You might get something out of this site if:
You think an awesome experience is something everyone else always has
You think adventure is looking at the ladies dainties in the Sears Catalog :)
You've got more cousins than Carters' got little pills
You find people are always telling you that you're definitely the most interesting person they've ever met
You don't like high stress jobs. Like when your husband tells you that you've got to the mow the lawn TWICE this year.
Just wait until you discover what living life on the road is really like.
--The Great Kiva
There are lots of buttons and links here, some might go somewhere, most probably don't. Even I, smart as I am :) ain't got'em all figured out yet. But like some feller said, "It ain't the destination, it's how many times you got to repair the brakes during the journey, otherwise you might not be able to stop when you get to where you didn't know you were going."
Don't worry about what this website costs. You get the RV Dreamers bug you'll learn right quick you'll need to keep every penny you got. :) But if your a real smart feller and come up with a way of gettin' people to send you money so you can live it up, keep it to yourself. Cause if someone else does it, it might chip away at your good fortune.

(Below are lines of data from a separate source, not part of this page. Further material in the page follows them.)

import Summits.AtomisticToContinuum.Crystallization.Theorems.FrustratedLawDichotomyStrainedPatchHomEntryLeafHTA
import Summits.AtomisticToContinuum.Crystallization.Theorems.FrustratedLawDichotomyStrainedPatchHomEntryFitHcpCentredRotSound

/-!
# The AFFINE-REFERENCE slab leaf with the CENTRED ROTATED inner verdict: `entryLeafOKHT4AQDCR(X)`, soundness, the hcp half, ★★★ `(H) HomFloor (1/625)`
# (27623 `(H) HomFloor (1/625)`, hcp half; hand-1 g34; critic row 1284 «sheet-tracking confined box = the lever to type»; hand-1 g33 FINDING §5 (K3))

decomp-a2c hand-1 g34 (crux `AperiodicFrustratedLawGap`, stmt-AtomisticToContinuum-27623).  Verbatim the booking section of `…HomEntryLeafHTUCentredRot`
(hand-1 g32) with the reduced-universe leaf `entryLeafOKHT4U` replaced by the AFFINE-REFERENCE leaf `…HomEntryLeafHTA.entryLeafOKHT4A` (reference shuffle
`ξ₀(U) = ξ_c + J·(U − U_c)`, sheet-tracked inner box): `entryLeafOKHT4AQDCR μ q p J t` + `_sound`, the union with payload FUNCTIONS
`entryLeafOKHT4AQDCRX μ P Jf Qf T` (certificate `P c w`, tilt `Jf c w`, rotation `Qf c w`, inner sub-tree `T c w`) + `_sound`, ★★ `hcpHalf_of_entryTreeHT4AQDCRX`,
★★★ `homFloor_625_of_entryTrees6RBKP_HT4AQDCRX` — the consumer for a production run of the sheet-tracking slab leaf.

Definitions (instances) + soundness; 0 sorry; standard axioms; no instances / notation / `#eval`.  `--supports stmt-AtomisticToContinuum-27623`.
-/

noncomputable section

namespace Summit.AtomisticToContinuum.Crystallization.Theorems.FrustratedLawDichotomyStrainedPatchHomEntryLeafHT

open scoped BigOperators RealInnerProductSpace
open Literature.Analysis.ValidatedNumerics.Numerics
open Summit.AtomisticToContinuum.Crystallization.Theorems.ChargedEnergyGapNegative (E3)
open Summit.AtomisticToContinuum.Crystallization.Theorems.FrustratedLawDichotomySchurCut (effPot w₄₅ ω₄)
open Summit.AtomisticToContinuum.Crystallization.Theorems.FrustratedLawDichotomyAveragingRuleTightFree (TightNearCap BadNearCap)
open Summit.AtomisticToContinuum.Crystallization.Theorems.FrustratedLawDichotomyExemptAbsorption (ExemptNear)
open Summit.AtomisticToContinuum.Crystallization.Theorems.FrustratedLawDichotomyStrainedPatchHomSplit (ExRec latPt hexFrame hcpShift HomFloor)
open Summit.AtomisticToContinuum.Crystallization.Theorems.FrustratedLawDichotomyStrainedPatchTaylorChord (segGd)
open Summit.AtomisticToContinuum.Crystallization.Theorems.FrustratedLawDichotomyStrainedPatchHomCoords (apply_eq_sum_entries)
open Summit.AtomisticToContinuum.Crystallization.Theorems.FrustratedLawDichotomyStrainedPatchHomEntryGram (entryFI mem_entryFI)
open Summit.AtomisticToContinuum.Crystallization.Theorems.FrustratedLawDichotomyStrainedPatchHomEntryGramHcp (dot3 shufFI mem_dot3 mem_shufFI)
open Summit.AtomisticToContinuum.Crystallization.Theorems.FrustratedLawDichotomyStrainedPatchHomCurvCentreKit (cenShuf cenShuf_apply)
open Summit.AtomisticToContinuum.Crystallization.Theorems.FrustratedLawDichotomyStrainedPatchHomCurvLJ (curvCheckLJM)
open Summit.AtomisticToContinuum.Crystallization.Theorems.FrustratedLawDichotomyStrainedPatchHomForceJacN
  (fjQ fjE forceJacCheckN boxLabels11 boxLabels11_toFinset)
open Summit.AtomisticToContinuum.Crystallization.Theorems.FrustratedLawDichotomyStrainedPatchHomForceHcp (xiBallOK norm_le_quarter_of_xiBallOK)
open Summit.AtomisticToContinuum.Crystallization.Theorems.FrustratedLawDichotomyStrainedPatchHomCurvLeafHCC (entryLeafOKHCCX entryLeafOKHCCX_sound)
open Summit.AtomisticToContinuum.Crystallization.Theorems.FrustratedLawDichotomyStrainedPatchHomSlabConfine (abs_apply_le_of_qcert)
open Summit.AtomisticToContinuum.Crystallization.Theorems.FrustratedLawDichotomyStrainedPatchHomSlabLeaf
  (jac_floorM_of_three_checks abs_coord_le_of_confined hver_of_slabParts)
open Summit.AtomisticToContinuum.Crystallization.Theorems.FrustratedLawDichotomyStrainedPatchHomPrunedPolar (homFloor_of_prunedBoxSums_selfAdjoint)
open Summit.AtomisticToContinuum.Crystallization.Theorems.FrustratedLawDichotomyStrainedPatchHomCertTree (CertTree treeOK treeOK_sound)
open Summit.AtomisticToContinuum.Crystallization.Theorems.FrustratedLawDichotomyStrainedPatchHomEntryGram (rootC rootW)
open Summit.AtomisticToContinuum.Crystallization.Theorems.FrustratedLawDichotomyStrainedPatchHomEntryGramHcp (rootCH rootWH)
open Summit.AtomisticToContinuum.Crystallization.Theorems.FrustratedLawDichotomyStrainedPatchHomEntryTable (muRec muRec_ok)
open Summit.AtomisticToContinuum.Crystallization.Theorems.FrustratedLawDichotomyStrainedPatchHomEntryTableP (entryLeafOK6RBKP)
open Summit.AtomisticToContinuum.Crystallization.Theorems.FrustratedLawDichotomyStrainedPatchHomEntryTreeCert (fccHalf_of_entryTree6RBKP)
open Summit.AtomisticToContinuum.Crystallization.Theorems.FrustratedLawDichotomyStrainedPatchHomEntryFlipHcp (HcpDich hcpHalf_of_entryTreeShuf)
open Summit.AtomisticToContinuum.Crystallization.Theorems.FrustratedLawDichotomyStrainedPatchHomEntryFitHcpCentred (entryLeafOKHQDCR entryLeafOKHQDCR_sound)

/-- ★ The affine-reference slab leaf with inner sub-tree verdict `entryLeafOKHQDCR μ q` (centred rotated ∨ min-pairs ∨ quick) on the sheet-tracked box. -/
def entryLeafOKHT4AQDCR (μ : ℤ) (q : Fin 4 → ℤ) (p : HTCert) (J : Fin 3 → Fin 3 × Fin 3 → ℤ) (t : CertTree ((Fin 3 × Fin 3) ⊕ Fin 3))
    (c w : (Fin 3 × Fin 3) ⊕ Fin 3 → ℤ) : Bool :=
  entryLeafOKHT4A (entryLeafOKHQDCR μ q) p J t c w

/-- ★★ Soundness of `entryLeafOKHT4AQDCR` in the hver shape. [folklore chaining: `entryLeafOKHT4A_sound` with `entryLeafOKHQDCR_sound`] -/
theorem entryLeafOKHT4AQDCR_sound {μ : ℤ} {q : Fin 4 → ℤ} {p : HTCert} {J : Fin 3 → Fin 3 × Fin 3 → ℤ} {t : CertTree ((Fin 3 × Fin 3) ⊕ Fin 3)}
    {c w : (Fin 3 × Fin 3) ⊕ Fin 3 → ℤ} (h : entryLeafOKHT4AQDCR μ q p J t c w = true) (U : E3 →L[ℝ] E3) (ξ : E3)
    (hsa : ∀ v v' : E3, ⟪U v, v'⟫ = ⟪v, U v'⟫) (hU : ‖U - 1‖ ≤ 1 / 4)
    (hbox : ∀ ab : Fin 3 × Fin 3, |(U (EuclideanSpace.single ab.2 (1 : ℝ))) ab.1 - (c (Sum.inl ab) : ℝ) / SC| ≤ (w (Sum.inl ab) : ℝ) / SC)
    (hξ : ∀ i : Fin 3, |ξ i - (c (Sum.inr i) : ℝ) / SC| ≤ (w (Sum.inr i) : ℝ) / SC) (h0 : 0 ≤ ξ 0) (h2 : 0 ≤ ξ 2) :
    (∀ (M : ℕ) (z : Fin M → E3) (cc : Fin M), Function.Injective z →
        Set.range z = {x : E3 | dist x (z cc) ≤ 133 / 10 ∧ ∃ a : Fin 3 → ℤ,
          x = z cc + latPt U hexFrame a ∨ x = z cc + latPt U hexFrame a + U (hcpShift + ξ)} →
        TightNearCap (9 / 5) (3 / 2) z cc ∨ ExemptNear (9 / 5) ExRec z cc ∨ BadNearCap (9 / 5) (3 / 2) z cc) ∨
      (μ : ℝ) / SC ≤ ∑ b ∈ (Fintype.piFinset fun _ : Fin 3 => Finset.Icc (-7 : ℤ) 7).filter (fun b => b ≠ 0), effPot w₄₅ ω₄ (3 / 400) ‖latPt U hexFrame b‖ +
        ∑ b ∈ (Fintype.piFinset fun _ : Fin 3 => Finset.Icc (-7 : ℤ) 7), effPot w₄₅ ω₄ (3 / 400) ‖latPt U hexFrame b + U (hcpShift + ξ)‖ :=
  entryLeafOKHT4A_sound (fun c' w' hv V η hVsa hV1 hVb hη h0' h2' => entryLeafOKHQDCR_sound c' w' hv V η hVsa hV1 hVb hη h0' h2') h U ξ hsa hU hbox hξ h0 h2

/-- ★ The union verdict with payload FUNCTIONS (certificate `P c w`, tilt `Jf c w`, rotation `Qf c w`, inner sub-tree `T c w`), else the union verdict of
record `entryLeafOKHCCX μ`. -/
def entryLeafOKHT4AQDCRX (μ : ℤ) (P : ((Fin 3 × Fin 3) ⊕ Fin 3 → ℤ) → ((Fin 3 × Fin 3) ⊕ Fin 3 → ℤ) → HTCert)
    (Jf : ((Fin 3 × Fin 3) ⊕ Fin 3 → ℤ) → ((Fin 3 × Fin 3) ⊕ Fin 3 → ℤ) → (Fin 3 → Fin 3 × Fin 3 → ℤ))
    (Qf : ((Fin 3 × Fin 3) ⊕ Fin 3 → ℤ) → ((Fin 3 × Fin 3) ⊕ Fin 3 → ℤ) → (Fin 4 → ℤ))
    (T : ((Fin 3 × Fin 3) ⊕ Fin 3 → ℤ) → ((Fin 3 × Fin 3) ⊕ Fin 3 → ℤ) → CertTree ((Fin 3 × Fin 3) ⊕ Fin 3))
    (c w : (Fin 3 × Fin 3) ⊕ Fin 3 → ℤ) : Bool :=
  entryLeafOKHT4AQDCR μ (Qf c w) (P c w) (Jf c w) (T c w) c w || entryLeafOKHCCX μ c w

/-- ★★ Soundness of `entryLeafOKHT4AQDCRX` in the hver shape. [folklore chaining] -/
theorem entryLeafOKHT4AQDCRX_sound {μ : ℤ} {P : ((Fin 3 × Fin 3) ⊕ Fin 3 → ℤ) → ((Fin 3 × Fin 3) ⊕ Fin 3 → ℤ) → HTCert}
    {Jf : ((Fin 3 × Fin 3) ⊕ Fin 3 → ℤ) → ((Fin 3 × Fin 3) ⊕ Fin 3 → ℤ) → (Fin 3 → Fin 3 × Fin 3 → ℤ)}
    {Qf : ((Fin 3 × Fin 3) ⊕ Fin 3 → ℤ) → ((Fin 3 × Fin 3) ⊕ Fin 3 → ℤ) → (Fin 4 → ℤ)}
    {T : ((Fin 3 × Fin 3) ⊕ Fin 3 → ℤ) → ((Fin 3 × Fin 3) ⊕ Fin 3 → ℤ) → CertTree ((Fin 3 × Fin 3) ⊕ Fin 3)}
    {c w : (Fin 3 × Fin 3) ⊕ Fin 3 → ℤ} (h : entryLeafOKHT4AQDCRX μ P Jf Qf T c w = true) (U : E3 →L[ℝ] E3) (ξ : E3)
    (hsa : ∀ v v' : E3, ⟪U v, v'⟫ = ⟪v, U v'⟫) (hU : ‖U - 1‖ ≤ 1 / 4)
    (hbox : ∀ ab : Fin 3 × Fin 3, |(U (EuclideanSpace.single ab.2 (1 : ℝ))) ab.1 - (c (Sum.inl ab) : ℝ) / SC| ≤ (w (Sum.inl ab) : ℝ) / SC)
    (hξ : ∀ i : Fin 3, |ξ i - (c (Sum.inr i) : ℝ) / SC| ≤ (w (Sum.inr i) : ℝ) / SC) (h0 : 0 ≤ ξ 0) (h2 : 0 ≤ ξ 2) :
    (∀ (M : ℕ) (z : Fin M → E3) (cc : Fin M), Function.Injective z →
        Set.range z = {x : E3 | dist x (z cc) ≤ 133 / 10 ∧ ∃ a : Fin 3 → ℤ,
          x = z cc + latPt U hexFrame a ∨ x = z cc + latPt U hexFrame a + U (hcpShift + ξ)} →
        TightNearCap (9 / 5) (3 / 2) z cc ∨ ExemptNear (9 / 5) ExRec z cc ∨ BadNearCap (9 / 5) (3 / 2) z cc) ∨
      (μ : ℝ) / SC ≤ ∑ b ∈ (Fintype.piFinset fun _ : Fin 3 => Finset.Icc (-7 : ℤ) 7).filter (fun b => b ≠ 0), effPot w₄₅ ω₄ (3 / 400) ‖latPt U hexFrame b‖ +
        ∑ b ∈ (Fintype.piFinset fun _ : Fin 3 => Finset.Icc (-7 : ℤ) 7), effPot w₄₅ ω₄ (3 / 400) ‖latPt U hexFrame b + U (hcpShift + ξ)‖ := by
  simp only [entryLeafOKHT4AQDCRX, Bool.or_eq_true] at h
  rcases h with h | h
  · exact entryLeafOKHT4AQDCR_sound h U ξ hsa hU hbox hξ h0 h2
  · exact entryLeafOKHCCX_sound h U ξ hsa hU hbox hξ h0 h2

/-- ★★ The hcp half from ONE certificate tree over `entryLeafOKHT4AQDCRX μ P Jf Qf T`. [folklore chaining] -/
theorem hcpHalf_of_entryTreeHT4AQDCRX {m : ℝ} {μ : ℤ} (hμ : 2 * (m + (-(7175 / 10000) + 3 / 400)) * SC ≤ μ)
    (P : ((Fin 3 × Fin 3) ⊕ Fin 3 → ℤ) → ((Fin 3 × Fin 3) ⊕ Fin 3 → ℤ) → HTCert)
    (Jf : ((Fin 3 × Fin 3) ⊕ Fin 3 → ℤ) → ((Fin 3 × Fin 3) ⊕ Fin 3 → ℤ) → (Fin 3 → Fin 3 × Fin 3 → ℤ))
    (Qf : ((Fin 3 × Fin 3) ⊕ Fin 3 → ℤ) → ((Fin 3 × Fin 3) ⊕ Fin 3 → ℤ) → (Fin 4 → ℤ))
    (T : ((Fin 3 × Fin 3) ⊕ Fin 3 → ℤ) → ((Fin 3 × Fin 3) ⊕ Fin 3 → ℤ) → CertTree ((Fin 3 × Fin 3) ⊕ Fin 3))
    {t : CertTree ((Fin 3 × Fin 3) ⊕ Fin 3)} (h : treeOK (entryLeafOKHT4AQDCRX μ P Jf Qf T) t rootCH rootWH = true) :
    ∀ (U : E3 →L[ℝ] E3) (ξ : E3), (∀ v w : E3, inner ℝ (U v) w = inner ℝ v (U w)) → (∀ w : E3, 0 ≤ inner ℝ w (U w)) →
      ‖U - 1‖ ≤ 1 / 4 → ‖ξ‖ ≤ 1 / 4 → HcpDich m U ξ :=
  hcpHalf_of_entryTreeShuf hμ (entryLeafOKHT4AQDCRX μ P Jf Qf T) (fun _ _ hv U ξ hsa hU hbox hξ h0 h2 => entryLeafOKHT4AQDCRX_sound hv U ξ hsa hU hbox hξ h0 h2) h

/-- ★★★ **`(H) HomFloor (1/625)` OVER THE AFFINE-REFERENCE SLAB-WITH-SUB-TREE VERDICT** (`μ = muRec`; any payload functions `P`, `Jf`, `Qf`, `T`). [folklore] -/
theorem homFloor_625_of_entryTrees6RBKP_HT4AQDCRX (P : ((Fin 3 × Fin 3) ⊕ Fin 3 → ℤ) → ((Fin 3 × Fin 3) ⊕ Fin 3 → ℤ) → HTCert)
    (Jf : ((Fin 3 × Fin 3) ⊕ Fin 3 → ℤ) → ((Fin 3 × Fin 3) ⊕ Fin 3 → ℤ) → (Fin 3 → Fin 3 × Fin 3 → ℤ))
    (Qf : ((Fin 3 × Fin 3) ⊕ Fin 3 → ℤ) → ((Fin 3 × Fin 3) ⊕ Fin 3 → ℤ) → (Fin 4 → ℤ))
    (T : ((Fin 3 × Fin 3) ⊕ Fin 3 → ℤ) → ((Fin 3 × Fin 3) ⊕ Fin 3 → ℤ) → CertTree ((Fin 3 × Fin 3) ⊕ Fin 3))
    (hF : ∃ t : CertTree (Fin 3 × Fin 3), treeOK (entryLeafOK6RBKP muRec) t rootC rootW = true)
    (hH : ∃ t : CertTree ((Fin 3 × Fin 3) ⊕ Fin 3), treeOK (entryLeafOKHT4AQDCRX muRec P Jf Qf T) t rootCH rootWH = true) : HomFloor (1 / 625) := by
  obtain ⟨tF, htF⟩ := hF
  obtain ⟨tH, htH⟩ := hH
  exact homFloor_of_prunedBoxSums_selfAdjoint (fccHalf_of_entryTree6RBKP muRec_ok htF) (hcpHalf_of_entryTreeHT4AQDCRX muRec_ok P Jf Qf T htH)

end Summit.AtomisticToContinuum.Crystallization.Theorems.FrustratedLawDichotomyStrainedPatchHomEntryLeafHT

end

Oh, one last thing, if you just got to support something, Support Our Troops, they're keeping our country safe so we can live this life.
This website is dedicated to my grandpap who always said, "Boy, you got a knack for doing the dumbest things." And how could I forget my city feller cousin (the one whose name I never learned) and his cute wife :):), who gave Nilda and me the RV Dreamers bug when they told us about the Great Kiva on the day they got lost.
Saturday, April 2, 2011
Now ya’ll can say what you want, but OL’ 5th Wheel was just about drivin’ me crazy. I’d searched and searched for somethin’ that would stop them nitemares, but couldn’t find anything, then this feller I met at Aunties Brakes and Bakes, combination pie and brake shop, told me about this here book that he’d read that could help a body overcome these terrible nitemares that come almost every night.
So when I read the cover of that book and it had them words on it, I was a thinkin’ I should probably be a shoutin’ Hallelujah, I is about to be shunt of them RV dreams at last. Still, I weren’t sure that Ol’ 5th Wheel was exactly qualified to be one of them RV’s considering its pedigree and all. I knowed it were a mobile, mobile home, but and RV? I had some serious regulations bout that.
Still me being a sucker like most people inflicted with them RV dreams, and a wanting to be cured of them, I talked to Nilda about my perdickerment. She come up with as good a solution as could be, given the circumstances. Just so I wouldn’t blame myself all by myownself if that book didn’t cure my affliction of them RV dreams, we would both chip in a few dollars to pay for it, and that way if it didn’t work, it weren’t all mine own fault as part of it would be Nilda’s fer helping me.
Once that book come I plunged into it like I was going skinny dippin’ with Candilu Hugginbottom, and I was soon up to my ears in daydreams, lucid dreams, prophetic dreams, epic dreams, naked dreams, flying dreams, chase dreams and falling dreams, and it were some of them last four that really perked me up and got me a might excitered.
What I learned helped me get ahold of things and really straighten out one in peculiar. Seems that a dream about fallin’ is more about insecurities, instabilities, and anxieties than what you is a dreaming about. Indicatin’ them RV dreams I’ve been a reoccuring has got to be about Ol’ 5th Wheel and not about me. It said some more bout the fact a person havin’ this kind of dreams was probably feeling overwhelmed and out of control in some situation of their life.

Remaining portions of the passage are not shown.